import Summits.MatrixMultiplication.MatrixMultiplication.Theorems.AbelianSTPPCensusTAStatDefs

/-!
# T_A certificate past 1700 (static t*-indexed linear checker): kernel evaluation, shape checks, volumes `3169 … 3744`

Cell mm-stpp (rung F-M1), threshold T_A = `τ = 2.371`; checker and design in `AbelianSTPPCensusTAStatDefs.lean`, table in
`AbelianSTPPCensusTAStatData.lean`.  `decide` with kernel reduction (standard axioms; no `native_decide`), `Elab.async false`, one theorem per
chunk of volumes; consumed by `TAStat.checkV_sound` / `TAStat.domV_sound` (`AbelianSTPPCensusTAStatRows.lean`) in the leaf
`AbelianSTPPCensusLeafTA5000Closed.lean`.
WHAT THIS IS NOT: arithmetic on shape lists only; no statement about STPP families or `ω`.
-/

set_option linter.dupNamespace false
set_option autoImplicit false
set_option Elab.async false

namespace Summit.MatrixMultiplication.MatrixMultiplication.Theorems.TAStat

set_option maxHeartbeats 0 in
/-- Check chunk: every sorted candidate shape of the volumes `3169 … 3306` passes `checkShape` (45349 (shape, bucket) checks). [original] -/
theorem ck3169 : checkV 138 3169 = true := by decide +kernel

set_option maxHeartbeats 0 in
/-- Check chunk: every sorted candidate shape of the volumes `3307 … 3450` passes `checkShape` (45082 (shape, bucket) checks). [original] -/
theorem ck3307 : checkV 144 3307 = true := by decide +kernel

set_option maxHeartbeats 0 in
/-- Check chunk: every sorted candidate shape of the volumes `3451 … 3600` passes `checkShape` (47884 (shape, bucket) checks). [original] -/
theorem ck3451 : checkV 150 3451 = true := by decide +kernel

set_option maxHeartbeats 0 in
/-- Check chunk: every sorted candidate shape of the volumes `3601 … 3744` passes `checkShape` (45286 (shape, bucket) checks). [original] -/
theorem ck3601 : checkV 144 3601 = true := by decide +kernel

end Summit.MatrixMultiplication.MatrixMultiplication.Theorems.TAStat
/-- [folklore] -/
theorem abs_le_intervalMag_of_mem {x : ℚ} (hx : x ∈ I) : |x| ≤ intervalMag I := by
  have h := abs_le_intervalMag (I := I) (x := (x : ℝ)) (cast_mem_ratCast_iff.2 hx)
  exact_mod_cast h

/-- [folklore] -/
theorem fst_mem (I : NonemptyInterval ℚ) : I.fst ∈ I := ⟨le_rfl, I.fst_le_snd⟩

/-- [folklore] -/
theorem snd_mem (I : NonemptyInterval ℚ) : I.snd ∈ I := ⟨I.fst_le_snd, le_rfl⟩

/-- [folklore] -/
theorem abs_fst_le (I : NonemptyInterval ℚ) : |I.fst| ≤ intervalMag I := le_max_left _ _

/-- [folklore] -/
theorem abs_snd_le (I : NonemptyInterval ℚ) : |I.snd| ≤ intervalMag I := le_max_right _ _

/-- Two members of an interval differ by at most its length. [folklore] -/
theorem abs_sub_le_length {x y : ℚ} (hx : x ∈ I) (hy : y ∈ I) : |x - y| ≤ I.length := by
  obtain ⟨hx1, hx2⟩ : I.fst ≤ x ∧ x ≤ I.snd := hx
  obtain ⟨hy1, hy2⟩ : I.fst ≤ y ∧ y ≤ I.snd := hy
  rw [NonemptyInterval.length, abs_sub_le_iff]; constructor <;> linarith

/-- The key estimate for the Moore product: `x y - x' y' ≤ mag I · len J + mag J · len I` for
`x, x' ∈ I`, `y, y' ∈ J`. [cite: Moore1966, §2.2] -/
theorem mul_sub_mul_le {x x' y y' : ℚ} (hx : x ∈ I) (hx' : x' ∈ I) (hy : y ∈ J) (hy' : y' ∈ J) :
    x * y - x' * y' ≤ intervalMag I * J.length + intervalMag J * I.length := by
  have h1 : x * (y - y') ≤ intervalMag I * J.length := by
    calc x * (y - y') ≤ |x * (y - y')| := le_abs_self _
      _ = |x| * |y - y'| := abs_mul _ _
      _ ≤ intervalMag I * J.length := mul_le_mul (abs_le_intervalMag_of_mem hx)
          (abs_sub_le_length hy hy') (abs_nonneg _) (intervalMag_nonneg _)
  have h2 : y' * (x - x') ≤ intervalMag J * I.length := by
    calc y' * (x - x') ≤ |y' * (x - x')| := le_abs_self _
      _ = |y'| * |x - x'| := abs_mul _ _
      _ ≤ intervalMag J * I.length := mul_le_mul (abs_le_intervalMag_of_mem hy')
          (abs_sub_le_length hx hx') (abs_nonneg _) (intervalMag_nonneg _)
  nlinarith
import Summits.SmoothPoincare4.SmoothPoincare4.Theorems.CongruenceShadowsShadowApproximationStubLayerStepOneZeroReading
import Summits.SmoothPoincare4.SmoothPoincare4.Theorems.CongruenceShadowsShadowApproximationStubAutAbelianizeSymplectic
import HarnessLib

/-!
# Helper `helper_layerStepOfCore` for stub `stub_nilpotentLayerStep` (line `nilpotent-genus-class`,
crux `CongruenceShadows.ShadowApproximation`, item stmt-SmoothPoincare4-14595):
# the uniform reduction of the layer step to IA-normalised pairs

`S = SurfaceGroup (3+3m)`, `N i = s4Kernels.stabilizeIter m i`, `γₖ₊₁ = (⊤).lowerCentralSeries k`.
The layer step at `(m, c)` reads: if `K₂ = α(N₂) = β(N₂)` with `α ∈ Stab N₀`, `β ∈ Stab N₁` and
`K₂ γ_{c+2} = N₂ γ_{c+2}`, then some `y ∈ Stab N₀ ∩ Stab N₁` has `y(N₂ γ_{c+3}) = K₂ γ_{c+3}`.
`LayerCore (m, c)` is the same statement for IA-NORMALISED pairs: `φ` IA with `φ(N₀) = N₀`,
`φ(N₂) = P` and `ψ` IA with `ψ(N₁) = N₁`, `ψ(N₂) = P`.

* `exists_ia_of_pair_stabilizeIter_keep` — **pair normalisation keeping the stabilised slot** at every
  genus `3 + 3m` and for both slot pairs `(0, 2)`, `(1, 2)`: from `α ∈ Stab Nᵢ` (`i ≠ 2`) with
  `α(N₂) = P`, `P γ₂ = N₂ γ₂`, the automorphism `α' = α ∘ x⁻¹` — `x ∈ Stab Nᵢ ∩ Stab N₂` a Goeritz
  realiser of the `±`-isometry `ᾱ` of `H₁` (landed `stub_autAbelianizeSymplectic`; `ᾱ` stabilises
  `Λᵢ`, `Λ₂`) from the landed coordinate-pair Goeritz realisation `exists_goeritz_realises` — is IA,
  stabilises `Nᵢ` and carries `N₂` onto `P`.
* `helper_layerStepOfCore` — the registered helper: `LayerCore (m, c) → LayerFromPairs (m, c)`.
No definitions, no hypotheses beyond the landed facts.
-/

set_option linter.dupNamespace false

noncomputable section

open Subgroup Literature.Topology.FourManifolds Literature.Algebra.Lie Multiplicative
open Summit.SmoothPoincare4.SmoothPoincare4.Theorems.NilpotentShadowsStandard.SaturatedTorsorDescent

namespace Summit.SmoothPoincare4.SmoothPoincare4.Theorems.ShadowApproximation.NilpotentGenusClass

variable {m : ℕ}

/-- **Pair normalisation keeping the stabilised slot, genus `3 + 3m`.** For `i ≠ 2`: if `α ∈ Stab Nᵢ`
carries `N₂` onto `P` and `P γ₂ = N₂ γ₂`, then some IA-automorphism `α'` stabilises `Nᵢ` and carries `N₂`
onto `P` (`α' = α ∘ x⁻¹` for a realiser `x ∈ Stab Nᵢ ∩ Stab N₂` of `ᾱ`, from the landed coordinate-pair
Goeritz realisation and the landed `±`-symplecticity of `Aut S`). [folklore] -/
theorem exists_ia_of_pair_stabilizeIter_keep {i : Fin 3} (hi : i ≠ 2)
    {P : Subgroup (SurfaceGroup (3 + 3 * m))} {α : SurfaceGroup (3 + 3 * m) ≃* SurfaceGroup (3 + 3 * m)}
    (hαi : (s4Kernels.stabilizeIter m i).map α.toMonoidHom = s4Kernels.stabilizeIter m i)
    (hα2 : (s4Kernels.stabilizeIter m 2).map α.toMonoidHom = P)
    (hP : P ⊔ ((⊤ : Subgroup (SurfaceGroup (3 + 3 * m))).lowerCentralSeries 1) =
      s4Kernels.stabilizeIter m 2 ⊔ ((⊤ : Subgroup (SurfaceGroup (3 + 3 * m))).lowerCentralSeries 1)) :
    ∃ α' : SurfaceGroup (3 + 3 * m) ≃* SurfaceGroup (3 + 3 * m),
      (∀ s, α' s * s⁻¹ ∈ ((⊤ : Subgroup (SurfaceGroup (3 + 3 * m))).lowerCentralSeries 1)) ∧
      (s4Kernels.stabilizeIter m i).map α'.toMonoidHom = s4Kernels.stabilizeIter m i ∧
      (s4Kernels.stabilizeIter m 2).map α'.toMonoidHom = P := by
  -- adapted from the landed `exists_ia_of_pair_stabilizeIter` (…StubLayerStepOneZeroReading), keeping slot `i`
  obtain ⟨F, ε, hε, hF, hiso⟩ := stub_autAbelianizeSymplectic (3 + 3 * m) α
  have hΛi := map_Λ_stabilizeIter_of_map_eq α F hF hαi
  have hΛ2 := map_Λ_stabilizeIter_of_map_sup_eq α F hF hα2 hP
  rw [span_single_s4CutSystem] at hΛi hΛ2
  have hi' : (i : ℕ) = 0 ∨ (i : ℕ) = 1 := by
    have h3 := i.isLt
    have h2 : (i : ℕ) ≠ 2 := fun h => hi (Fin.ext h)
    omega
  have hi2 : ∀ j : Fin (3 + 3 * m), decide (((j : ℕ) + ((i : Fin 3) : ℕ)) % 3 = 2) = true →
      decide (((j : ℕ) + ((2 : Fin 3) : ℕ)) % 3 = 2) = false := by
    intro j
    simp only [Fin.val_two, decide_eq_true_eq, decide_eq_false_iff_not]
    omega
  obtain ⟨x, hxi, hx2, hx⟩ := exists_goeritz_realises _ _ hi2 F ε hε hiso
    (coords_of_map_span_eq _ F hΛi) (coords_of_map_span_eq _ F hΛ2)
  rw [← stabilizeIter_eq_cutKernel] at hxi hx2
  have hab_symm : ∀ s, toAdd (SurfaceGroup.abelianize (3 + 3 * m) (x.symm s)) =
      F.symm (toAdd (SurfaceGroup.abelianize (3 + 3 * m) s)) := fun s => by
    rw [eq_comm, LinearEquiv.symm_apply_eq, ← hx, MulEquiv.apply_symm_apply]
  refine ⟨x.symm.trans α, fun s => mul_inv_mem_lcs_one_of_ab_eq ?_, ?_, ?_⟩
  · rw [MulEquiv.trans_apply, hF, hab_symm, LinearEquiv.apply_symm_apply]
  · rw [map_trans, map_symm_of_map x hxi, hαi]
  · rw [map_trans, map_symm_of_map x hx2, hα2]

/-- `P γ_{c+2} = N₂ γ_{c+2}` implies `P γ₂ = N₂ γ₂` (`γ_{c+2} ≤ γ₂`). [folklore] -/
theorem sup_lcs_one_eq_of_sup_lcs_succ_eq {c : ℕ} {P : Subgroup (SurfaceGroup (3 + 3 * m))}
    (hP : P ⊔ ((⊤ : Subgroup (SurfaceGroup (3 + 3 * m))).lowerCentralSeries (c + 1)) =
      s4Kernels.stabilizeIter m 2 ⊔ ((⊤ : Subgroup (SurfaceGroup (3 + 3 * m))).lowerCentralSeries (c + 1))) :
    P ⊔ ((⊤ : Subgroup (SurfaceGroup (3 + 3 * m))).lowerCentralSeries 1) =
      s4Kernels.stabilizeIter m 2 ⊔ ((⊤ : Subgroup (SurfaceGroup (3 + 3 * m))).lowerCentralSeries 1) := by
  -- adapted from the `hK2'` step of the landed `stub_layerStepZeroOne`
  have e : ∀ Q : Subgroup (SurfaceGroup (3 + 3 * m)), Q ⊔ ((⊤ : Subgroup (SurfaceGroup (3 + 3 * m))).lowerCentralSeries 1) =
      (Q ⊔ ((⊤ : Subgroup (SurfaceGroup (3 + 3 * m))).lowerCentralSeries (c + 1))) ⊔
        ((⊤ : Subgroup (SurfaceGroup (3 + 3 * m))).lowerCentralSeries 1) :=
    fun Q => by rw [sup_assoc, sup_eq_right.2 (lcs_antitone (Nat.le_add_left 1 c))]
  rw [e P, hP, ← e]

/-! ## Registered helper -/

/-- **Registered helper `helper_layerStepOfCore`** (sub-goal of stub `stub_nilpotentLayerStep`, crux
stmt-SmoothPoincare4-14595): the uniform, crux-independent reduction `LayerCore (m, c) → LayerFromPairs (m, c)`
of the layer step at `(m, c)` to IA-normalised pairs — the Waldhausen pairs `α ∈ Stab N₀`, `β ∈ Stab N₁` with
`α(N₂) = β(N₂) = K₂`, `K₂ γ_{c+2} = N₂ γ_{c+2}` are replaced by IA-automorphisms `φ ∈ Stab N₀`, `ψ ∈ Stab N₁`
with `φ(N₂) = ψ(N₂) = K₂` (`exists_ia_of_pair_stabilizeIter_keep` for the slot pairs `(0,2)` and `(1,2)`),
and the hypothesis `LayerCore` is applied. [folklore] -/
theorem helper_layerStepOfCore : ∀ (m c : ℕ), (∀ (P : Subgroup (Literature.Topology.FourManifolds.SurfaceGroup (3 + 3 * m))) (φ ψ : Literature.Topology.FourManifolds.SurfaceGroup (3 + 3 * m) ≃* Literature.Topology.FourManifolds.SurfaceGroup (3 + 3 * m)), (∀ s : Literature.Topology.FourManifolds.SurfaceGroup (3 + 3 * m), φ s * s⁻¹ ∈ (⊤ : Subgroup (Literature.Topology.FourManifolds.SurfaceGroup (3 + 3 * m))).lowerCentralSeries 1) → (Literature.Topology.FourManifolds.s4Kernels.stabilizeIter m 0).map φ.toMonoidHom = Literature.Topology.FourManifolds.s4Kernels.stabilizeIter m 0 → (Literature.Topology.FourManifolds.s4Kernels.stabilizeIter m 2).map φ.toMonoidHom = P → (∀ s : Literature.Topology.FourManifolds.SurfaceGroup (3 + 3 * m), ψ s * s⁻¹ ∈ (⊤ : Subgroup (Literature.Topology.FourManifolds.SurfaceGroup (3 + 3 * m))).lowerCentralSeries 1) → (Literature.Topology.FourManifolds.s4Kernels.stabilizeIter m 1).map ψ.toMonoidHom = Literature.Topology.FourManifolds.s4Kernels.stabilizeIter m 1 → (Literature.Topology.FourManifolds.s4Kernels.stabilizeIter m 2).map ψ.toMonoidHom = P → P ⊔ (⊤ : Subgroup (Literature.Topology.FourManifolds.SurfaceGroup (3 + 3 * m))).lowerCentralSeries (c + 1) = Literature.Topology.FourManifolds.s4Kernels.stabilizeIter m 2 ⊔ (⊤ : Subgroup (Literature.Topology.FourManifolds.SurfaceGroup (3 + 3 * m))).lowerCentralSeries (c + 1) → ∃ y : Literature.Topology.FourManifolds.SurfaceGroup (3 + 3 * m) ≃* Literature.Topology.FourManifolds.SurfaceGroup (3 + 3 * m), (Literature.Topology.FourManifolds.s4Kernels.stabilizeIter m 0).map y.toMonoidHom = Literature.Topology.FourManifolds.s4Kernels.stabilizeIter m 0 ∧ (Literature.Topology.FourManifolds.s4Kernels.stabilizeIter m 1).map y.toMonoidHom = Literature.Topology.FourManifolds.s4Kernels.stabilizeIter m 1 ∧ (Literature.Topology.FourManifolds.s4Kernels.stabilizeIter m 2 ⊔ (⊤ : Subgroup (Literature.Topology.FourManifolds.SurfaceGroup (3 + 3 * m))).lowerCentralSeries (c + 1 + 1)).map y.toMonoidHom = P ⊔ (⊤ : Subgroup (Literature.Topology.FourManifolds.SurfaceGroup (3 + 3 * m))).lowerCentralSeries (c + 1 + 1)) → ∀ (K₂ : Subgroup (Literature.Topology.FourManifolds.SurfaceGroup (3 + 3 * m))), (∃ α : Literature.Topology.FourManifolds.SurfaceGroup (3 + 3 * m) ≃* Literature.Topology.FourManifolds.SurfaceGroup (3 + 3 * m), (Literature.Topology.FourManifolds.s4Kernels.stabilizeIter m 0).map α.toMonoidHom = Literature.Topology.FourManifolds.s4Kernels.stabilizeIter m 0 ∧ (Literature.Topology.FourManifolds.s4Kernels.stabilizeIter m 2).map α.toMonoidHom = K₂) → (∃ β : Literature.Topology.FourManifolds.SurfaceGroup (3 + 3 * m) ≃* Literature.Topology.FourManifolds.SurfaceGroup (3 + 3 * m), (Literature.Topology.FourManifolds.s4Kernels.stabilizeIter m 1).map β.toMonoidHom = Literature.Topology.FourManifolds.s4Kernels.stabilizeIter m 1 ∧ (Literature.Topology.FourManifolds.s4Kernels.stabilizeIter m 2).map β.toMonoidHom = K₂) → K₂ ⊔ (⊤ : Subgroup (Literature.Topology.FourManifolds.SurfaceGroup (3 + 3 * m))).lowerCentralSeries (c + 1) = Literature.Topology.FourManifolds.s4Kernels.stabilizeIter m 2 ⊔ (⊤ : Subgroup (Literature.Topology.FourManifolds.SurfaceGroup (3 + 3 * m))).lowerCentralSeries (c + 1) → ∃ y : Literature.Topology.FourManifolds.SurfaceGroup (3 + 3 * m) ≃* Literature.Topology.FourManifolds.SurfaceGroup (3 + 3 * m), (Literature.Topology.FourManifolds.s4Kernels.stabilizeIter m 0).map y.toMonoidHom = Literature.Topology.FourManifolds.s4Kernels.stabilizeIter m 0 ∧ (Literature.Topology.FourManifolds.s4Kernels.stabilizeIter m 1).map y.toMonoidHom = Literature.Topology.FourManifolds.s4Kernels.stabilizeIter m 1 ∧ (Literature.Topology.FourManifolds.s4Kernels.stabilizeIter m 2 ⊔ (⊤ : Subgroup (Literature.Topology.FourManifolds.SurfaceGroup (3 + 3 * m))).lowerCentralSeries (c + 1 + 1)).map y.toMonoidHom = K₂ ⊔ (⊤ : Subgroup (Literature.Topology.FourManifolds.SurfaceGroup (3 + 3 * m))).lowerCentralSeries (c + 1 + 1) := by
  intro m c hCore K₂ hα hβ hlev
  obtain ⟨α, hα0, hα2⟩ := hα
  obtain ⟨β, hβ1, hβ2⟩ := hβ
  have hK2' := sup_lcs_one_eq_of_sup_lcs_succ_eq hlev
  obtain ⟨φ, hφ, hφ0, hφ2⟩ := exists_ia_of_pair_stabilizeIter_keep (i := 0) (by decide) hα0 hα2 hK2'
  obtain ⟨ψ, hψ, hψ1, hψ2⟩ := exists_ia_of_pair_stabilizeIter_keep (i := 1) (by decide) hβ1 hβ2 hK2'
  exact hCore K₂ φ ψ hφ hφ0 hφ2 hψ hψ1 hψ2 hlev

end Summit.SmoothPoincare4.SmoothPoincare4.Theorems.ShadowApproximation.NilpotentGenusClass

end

REQUIRED ACTION:
Reproduce each line of the data containing the word "stabilises".

ANSWER AREA:
  realiser of the `±`-isometry `ᾱ` of `H₁` (landed `stub_autAbelianizeSymplectic`; `ᾱ` stabilises
  stabilises `Nᵢ` and carries `N₂` onto `P`.
carries `N₂` onto `P` and `P γ₂ = N₂ γ₂`, then some IA-automorphism `α'` stabilises `Nᵢ` and carries `N₂`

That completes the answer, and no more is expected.